As a reviewer you’re responsible for improving safety, enforcing broadly agreed upon standards and should use the opportunity to teach and learn from your colleagues.
Code reviews have a few goals.
The #1 priority in a code review is to provide a layer of safety to protect things from breaking for your users.
🚔 Enforcement of broadly agreed upon standards
In the cases where there are broadly agreed upon standards that aren’t enforced by your test infrastructure we may need to enforce standards in reviews. Reviewers should never enforce standards that aren’t broadly agreed upon.
🧠 Education and context sharing
Nobody comes to a company already knowing the stack. Code reviews provide a chance for us to learn from each other.
Authors are required to get an approval from any colleague in order to merge code, but that doesn’t give reviewers a license to block reviews for just any reason.
❌ No stylistic preferences
Linters enforce style guidelines. Reviewers shouldn’t push their personal preferences in a blocking code review.
❌ No blocking tips
Offering tips for how things could be improved is great, but reviewers shouldn’t block PRs on nits.
✅Block unsafe or non-standard code
Only safety issues and broadly agreed upon standards that aren’t caught by the linter should block PRs.
The most important goal of a code review is to provide a layer of safety.
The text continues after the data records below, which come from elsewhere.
import Mathlib.Algebra.Polynomial.SpecificDegree
import Mathlib.RingTheory.PrincipalIdealDomain
import Mathlib.Analysis.Complex.Polynomial.Basic
import Summits.KontsevichZagierPeriods.KontsevichZagierPeriods.Theorems.HurwitzMicroSectorsNormalFormPrincipleAngBaker

/-!
# `NormalFormPrinciple` (stmt-KontsevichZagierPeriods-3869), line `SketchIdeator1` —
# the leaf `stub_boxRigidity` in dimension one — non-real roots: the real quadratic factor and its peeling

Pure proof file (lead seat c3; `--supports` the crux), algebra only. For `q ∈ K[X]` (`K` the real
algebraic numbers) dividing a rational polynomial: complex conjugation permutes the complex roots; a
non-real root `z` yields the factor `(X − Re z)² + (Im z)² ∣ q` in `K[X]`; hence `q` has a root in `K` or
such a quadratic factor (`exists_root_or_quad`); and one peeling step
`p/q = (At + B)/((t−u)²+v²)^{n+1} + p₁/q₁` with `deg q₁ < deg q` (`exists_peel_quad`, Bezout with the
irreducible quadratic).

Sources: folklore (partial fractions over a real closed field). No definitions are introduced.
-/

noncomputable section

open Finset
open scoped Polynomial

namespace Summit.KontsevichZagierPeriods.HurwitzMicroSectors.NormalFormPrinciple.PiBox

namespace Dlog

/-! ## Complex roots of polynomials with real algebraic coefficients -/

/-- Complex conjugation permutes the complex roots of a polynomial with real algebraic coefficients.
[folklore] -/
theorem isRoot_conj {q : (algebraicClosure ℚ ℝ)[X]} {z : ℂ}
    (hz : (q.map (Complex.ofRealHom.comp (algebraMap (algebraicClosure ℚ ℝ) ℝ))).IsRoot z) :
    (q.map (Complex.ofRealHom.comp (algebraMap (algebraicClosure ℚ ℝ) ℝ))).IsRoot
      (starRingEnd ℂ z) := by
  set φ := Complex.ofRealHom.comp (algebraMap (algebraicClosure ℚ ℝ) ℝ) with hφ
  have hconj : (starRingEnd ℂ).comp φ = φ := by
    refine RingHom.ext fun k => ?_
    show starRingEnd ℂ (((k:ℝ):ℂ)) = ((k:ℝ):ℂ)
    exact Complex.conj_ofReal _
  rw [Polynomial.IsRoot.def, Polynomial.eval_map] at hz ⊢
  have h := Polynomial.hom_eval₂ q φ (starRingEnd ℂ) z
  rw [hconj, hz, map_zero] at h
  exact h.symm

/-- **The real quadratic factor of a non-real root.** If `z` (`Im z ≠ 0`) is a complex root of
`q ∈ K[X]` (`K` the real algebraic numbers) and `u = Re z`, `v² = (Im z)²` in `K`, then
`(X − u)² + v²` divides `q` in `K[X]`. [folklore] -/
theorem quad_dvd_of_isRoot {q : (algebraicClosure ℚ ℝ)[X]} {z : ℂ}
    (hz : (q.map (Complex.ofRealHom.comp (algebraMap (algebraicClosure ℚ ℝ) ℝ))).IsRoot z)
    (him : z.im ≠ 0) (u v : algebraicClosure ℚ ℝ) (hu : (u : ℝ) = z.re) (hv : (v : ℝ) ^ 2 = z.im ^ 2) :
    ((Polynomial.X - Polynomial.C u) ^ 2 + Polynomial.C (v ^ 2)) ∣ q := by
  set φ := Complex.ofRealHom.comp (algebraMap (algebraicClosure ℚ ℝ) ℝ) with hφ
  have hz' := isRoot_conj hz
  have hne : starRingEnd ℂ z ≠ z := fun h => him (Complex.conj_eq_iff_im.mp h)
  obtain ⟨P₁, hP₁⟩ := Polynomial.dvd_iff_isRoot.mpr hz
  have hz₁ : P₁.IsRoot (starRingEnd ℂ z) := by
    have h := hz'
    rw [hP₁, Polynomial.IsRoot.def, Polynomial.eval_mul, Polynomial.eval_sub, Polynomial.eval_X,
      Polynomial.eval_C] at h
    exact (mul_eq_zero.mp h).resolve_left (sub_ne_zero.mpr hne)
  obtain ⟨P₂, hP₂⟩ := Polynomial.dvd_iff_isRoot.mpr hz₁
  have hdvdC : (Polynomial.X - Polynomial.C z) * (Polynomial.X - Polynomial.C (starRingEnd ℂ z)) ∣
      q.map φ := ⟨P₂, by rw [hP₁, hP₂, mul_assoc]⟩
  have hmap : ((Polynomial.X - Polynomial.C u) ^ 2 + Polynomial.C (v ^ 2) :
      (algebraicClosure ℚ ℝ)[X]).map φ =
      (Polynomial.X - Polynomial.C z) * (Polynomial.X - Polynomial.C (starRingEnd ℂ z)) := by
    simp only [Polynomial.map_add, Polynomial.map_pow, Polynomial.map_sub, Polynomial.map_X,
      Polynomial.map_C]
    have e1 : φ u = (z.re : ℂ) := by show ((u:ℝ):ℂ) = _; rw [hu]
    have e2 : φ (v ^ 2) = ((z.im ^ 2 : ℝ) : ℂ) := by
      rw [map_pow]; show ((v:ℝ):ℂ) ^ 2 = _; rw [← Complex.ofReal_pow, hv]
    rw [e1, e2]
    have hz1 : Polynomial.C z = Polynomial.C (z.re : ℂ) + Polynomial.C ((z.im : ℂ) * Complex.I) := by
      rw [← map_add]; congr 1; exact (Complex.re_add_im z).symm
    have hz2 : Polynomial.C (starRingEnd ℂ z) =
        Polynomial.C (z.re : ℂ) - Polynomial.C ((z.im : ℂ) * Complex.I) := by
      rw [← map_sub]; congr 1
      apply Complex.ext <;> simp
    have e3 : (Polynomial.C ((z.im : ℂ) * Complex.I)) ^ 2 = -Polynomial.C (((z.im ^ 2 : ℝ)) : ℂ) := by
      rw [← map_pow, mul_pow, Complex.I_sq, ← map_neg]
      congr 1
      push_cast
      ring
    rw [hz1, hz2]
    linear_combination e3
  rw [← Polynomial.map_dvd_map' φ, hmap]
  exact hdvdC

/-- **A root or a quadratic factor.** Let `q ∈ K[X]` (`K` the real algebraic numbers) be
non-constant and divide the image of some nonzero `q₀ ∈ ℚ[X]`. Then either `q` has a root in `K`, or
`(X − u)² + v²` divides `q` for some `u, v ∈ K` with `v > 0`. [folklore] -/
theorem exists_root_or_quad (q : (algebraicClosure ℚ ℝ)[X]) (hdeg : 0 < q.natDegree) {q₀ : ℚ[X]}
    (hq₀ : q₀ ≠ 0) (hdvd : q ∣ q₀.map (algebraMap ℚ (algebraicClosure ℚ ℝ))) :
    (∃ ρ : algebraicClosure ℚ ℝ, q.IsRoot ρ) ∨
      ∃ u v : algebraicClosure ℚ ℝ, 0 < (v : ℝ) ∧
        ((Polynomial.X - Polynomial.C u) ^ 2 + Polynomial.C (v ^ 2)) ∣ q := by
  set φ := Complex.ofRealHom.comp (algebraMap (algebraicClosure ℚ ℝ) ℝ) with hφ
  have hφk : ∀ k : algebraicClosure ℚ ℝ, φ k = ((k:ℝ):ℂ) := fun _ => rfl
  -- a complex root
  have hdegC : 0 < (q.map φ).degree := by
    rw [Polynomial.degree_map]
    exact Polynomial.natDegree_pos_iff_degree_pos.mp hdeg
  obtain ⟨z, hz⟩ := Complex.exists_root hdegC
  -- it is algebraic over `ℚ`
  have hzalg : IsAlgebraic ℚ z := by
    have h1 : q.map φ ∣ (q₀.map (algebraMap ℚ (algebraicClosure ℚ ℝ))).map φ :=
      Polynomial.map_dvd φ hdvd
    rw [Polynomial.map_map] at h1
    have hcomp : φ.comp (algebraMap ℚ (algebraicClosure ℚ ℝ)) = algebraMap ℚ ℂ :=
      RingHom.ext fun r => by rw [eq_ratCast, eq_ratCast]
    rw [hcomp] at h1
    have hroot : (q₀.map (algebraMap ℚ ℂ)).IsRoot z := Polynomial.IsRoot.dvd hz h1
    refine ⟨q₀, hq₀, ?_⟩
    rwa [Polynomial.IsRoot.def, Polynomial.eval_map, ← Polynomial.aeval_def] at hroot
  by_cases him : z.im = 0
  · left
    refine ⟨⟨z.re, mem_algebraicClosure_iff.mpr (Literature.NumberTheory.Transcendental.isAlgebraic_re_im hzalg).1⟩, ?_⟩
    have hzre : ((z.re : ℝ) : ℂ) = z := by
      apply Complex.ext <;> simp [him]
    apply φ.injective
    rw [map_zero, ← Polynomial.eval₂_hom, ← Polynomial.eval_map, hφk]
    show (q.map φ).eval (((z.re : ℝ)) : ℂ) = 0
    rw [hzre]
    exact hz
  · right
    have hre := (Literature.NumberTheory.Transcendental.isAlgebraic_re_im hzalg).1
    have himA : IsAlgebraic ℚ |z.im| := by
      rcases abs_choice z.im with h | h <;> rw [h]
      · exact (Literature.NumberTheory.Transcendental.isAlgebraic_re_im hzalg).2
      · exact (Literature.NumberTheory.Transcendental.isAlgebraic_re_im hzalg).2.neg
    refine ⟨⟨z.re, mem_algebraicClosure_iff.mpr hre⟩, ⟨|z.im|, mem_algebraicClosure_iff.mpr himA⟩,
      abs_pos.mpr him, quad_dvd_of_isRoot hz him _ _ rfl (sq_abs z.im)⟩

/-! ## One peeling step of a quadratic factor -/

/-- **Peeling a quadratic factor.** If `Q = (X − u)² + v²` (`u, v ∈ K ⊆ ℝ`, `v ≠ 0`) divides
`q ≠ 0` in `K[X]`, then `p/q = (A t + B)/((t − u)² + v²)^{n+1} + p₁/q₁` wherever `q(t) ≠ 0`, with
`A, B ∈ K` and `q₁` a proper divisor of `q`. (Bezout with the irreducible `Q`.) [folklore] -/
theorem exists_peel_quad (p q : (algebraicClosure ℚ ℝ)[X]) (hq : q ≠ 0) {u v : algebraicClosure ℚ ℝ}
    (hv : (v : ℝ) ≠ 0) (hdvd : ((Polynomial.X - Polynomial.C u) ^ 2 + Polynomial.C (v ^ 2)) ∣ q) :
    ∃ (n : ℕ) (A B : algebraicClosure ℚ ℝ) (p₁ q₁ : (algebraicClosure ℚ ℝ)[X]),
      q₁ ≠ 0 ∧ q₁.natDegree < q.natDegree ∧ q₁ ∣ q ∧
      ∀ t : ℝ, (Polynomial.aeval t q : ℝ) ≠ 0 →
        (Polynomial.aeval t p : ℝ) / Polynomial.aeval t q =
          ((A : ℝ) * t + B) / ((t - u) ^ 2 + (v : ℝ) ^ 2) ^ (n + 1) +
            (Polynomial.aeval t p₁ : ℝ) / Polynomial.aeval t q₁ := by
  set Q : (algebraicClosure ℚ ℝ)[X] := (Polynomial.X - Polynomial.C u) ^ 2 + Polynomial.C (v ^ 2)
    with hQ
  -- `Q` is monic of degree two without roots in `K`, hence irreducible
  have hQdeg2 : ((Polynomial.X - Polynomial.C u) ^ 2 : (algebraicClosure ℚ ℝ)[X]).natDegree = 2 := by
    rw [Polynomial.natDegree_pow, Polynomial.natDegree_X_sub_C]
  have hQm : Q.Monic := by
    rw [hQ]
    refine ((Polynomial.monic_X_sub_C u).pow 2).add_of_left ?_
    refine (Polynomial.degree_C_le).trans_lt ?_
    exact Polynomial.natDegree_pos_iff_degree_pos.mp (by rw [hQdeg2]; exact two_pos)
  have hQdeg : Q.natDegree = 2 := by
    rw [hQ, Polynomial.natDegree_add_C, hQdeg2]
  have hQeval : ∀ t : ℝ, (Polynomial.aeval t Q : ℝ) = (t - u) ^ 2 + (v:ℝ) ^ 2 := by
    intro t
    rw [hQ]
    simp only [map_add, map_pow, map_sub, Polynomial.aeval_X, Polynomial.aeval_C]
    rfl
  have hQpos : ∀ t : ℝ, 0 < (t - u) ^ 2 + (v:ℝ) ^ 2 := fun t =>
    add_pos_of_nonneg_of_pos (sq_nonneg _) (lt_of_le_of_ne (sq_nonneg _) (Ne.symm (pow_ne_zero 2 hv)))
  have hQnoroot : ∀ x : algebraicClosure ℚ ℝ, ¬ Q.IsRoot x := by
    intro x hx
    have h : (Polynomial.aeval (x:ℝ) Q : ℝ) = 0 := by
      have e : (x:ℝ) = algebraMap (algebraicClosure ℚ ℝ) ℝ x := rfl
      rw [e, Polynomial.aeval_algebraMap_apply_eq_algebraMap_eval, hx.eq_zero, map_zero]
    rw [hQeval] at h
    exact (hQpos x).ne' h
  have hQirr : Irreducible Q :=
    Polynomial.irreducible_of_degree_le_three_of_not_isRoot
      (by rw [hQdeg]; exact Finset.mem_Icc.mpr ⟨by norm_num, by norm_num⟩) hQnoroot
  have hQ1 : Q ≠ 1 := by
    intro h; have := congrArg Polynomial.natDegree h; rw [hQdeg, Polynomial.natDegree_one] at this
    exact two_ne_zero this
  have hQ0 : Q ≠ 0 := hQm.ne_zero
  -- maximal power of `Q` in `q`
  obtain ⟨m, q₂, hndvd, hq₂⟩ := WfDvdMonoid.max_power_factor hq hQirr
  have hq₂0 : q₂ ≠ 0 := by
    intro h
    apply hq
    rw [hq₂, h, mul_zero]
  have hm : m ≠ 0 := by
    intro h
    rw [h, pow_zero, one_mul] at hq₂
    apply hndvd
    rw [← hq₂]
    exact hdvd
  obtain ⟨n, rfl⟩ : ∃ n, m = n + 1 := ⟨m - 1, by omega⟩
  -- Bezout
  obtain ⟨a, b, hab⟩ := (hQirr.coprime_iff_not_dvd.mpr hndvd)
  set L : (algebraicClosure ℚ ℝ)[X] := (p * b) %ₘ Q with hL
  have hLdeg : L.natDegree ≤ 1 := by
    have := Polynomial.natDegree_modByMonic_lt (p * b) hQm hQ1
    rw [hQdeg] at this
    rw [hL]
    omega
  have hLeq : L = Polynomial.C (L.coeff 1) * Polynomial.X + Polynomial.C (L.coeff 0) :=
    Polynomial.eq_X_add_C_of_natDegree_le_one hLdeg
  set p₁ : (algebraicClosure ℚ ℝ)[X] := p * a + (p * b /ₘ Q) * q₂ with hp₁
  set q₁ : (algebraicClosure ℚ ℝ)[X] := Q ^ n * q₂ with hq₁
  have hpeq : p = Q * p₁ + L * q₂ := by
    have h1 : p = p * (a * Q + b * q₂) := by rw [hab, mul_one]
    have h2 : p * b = L + Q * (p * b /ₘ Q) := (Polynomial.modByMonic_add_div (p * b) Q).symm
    rw [hp₁]
    linear_combination h1 + q₂ * h2
  refine ⟨n, L.coeff 1, L.coeff 0, p₁, q₁, mul_ne_zero (pow_ne_zero _ hQ0) hq₂0, ?_, ?_, ?_⟩
  · have hdq : q.natDegree = (n + 1) * 2 + q₂.natDegree := by
      rw [hq₂, Polynomial.natDegree_mul (pow_ne_zero _ hQ0) hq₂0, Polynomial.natDegree_pow, hQdeg]
    have hdq₁ : q₁.natDegree = n * 2 + q₂.natDegree := by
      rw [hq₁, Polynomial.natDegree_mul (pow_ne_zero _ hQ0) hq₂0, Polynomial.natDegree_pow, hQdeg]
    omega
  · exact ⟨Q, by rw [hq₂, hq₁, pow_succ]; ring⟩
  · intro t ht
    have hqt : (Polynomial.aeval t q : ℝ) = ((t - u) ^ 2 + (v:ℝ) ^ 2) ^ (n + 1) * Polynomial.aeval t q₂ := by
      rw [hq₂, map_mul, map_pow, hQeval]
    have hq₁t : (Polynomial.aeval t q₁ : ℝ) = ((t - u) ^ 2 + (v:ℝ) ^ 2) ^ n * Polynomial.aeval t q₂ := by
      rw [hq₁, map_mul, map_pow, hQeval]
    have hq₂t : (Polynomial.aeval t q₂ : ℝ) ≠ 0 := by
      intro h; apply ht; rw [hqt, h, mul_zero]
    have hLt : (Polynomial.aeval t L : ℝ) = (L.coeff 1 : ℝ) * t + L.coeff 0 := by
      conv_lhs => rw [hLeq]
      rw [map_add, map_mul, Polynomial.aeval_C, Polynomial.aeval_X, Polynomial.aeval_C]
      rfl
    have hpt : (Polynomial.aeval t p : ℝ) =
        ((t - u) ^ 2 + (v:ℝ) ^ 2) * Polynomial.aeval t p₁ + ((L.coeff 1 : ℝ) * t + L.coeff 0) *
          Polynomial.aeval t q₂ := by
      conv_lhs => rw [hpeq]
      rw [map_add, map_mul, map_mul, hQeval, hLt]
    rw [hqt, hq₁t, hpt]
    have hQt := (hQpos t).ne'
    field_simp
    ring

end Dlog

end Summit.KontsevichZagierPeriods.HurwitzMicroSectors.NormalFormPrinciple.PiBox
The top priority of a reviewer is to look for risks that may have been missed. There are many known types of risks that folks will be looking for and many unknown risks that you’ll need to use your discretion to navigate.
🔐 Security and privacy
Any PR that introduces (or appears to introduce) a security or privacy issue should be blocked until the issue is resolved.
Reviewers should be on the lookout for bugs where the product might not behave as intended by the author or could otherwise cause issues for users, integrity of our data, etc..
🧨 Traps for other engineers
If a method is called
renameUser but it actually deletes the user we could expect future engineers to get confused and will be at risk of introducing bugs.
🕸 System failures
It’s not always easy to spot changes that could trigger cascading failures or instability of our systems. Reviewers should be on the lookout for how unexpected circumstances might impact the broader network.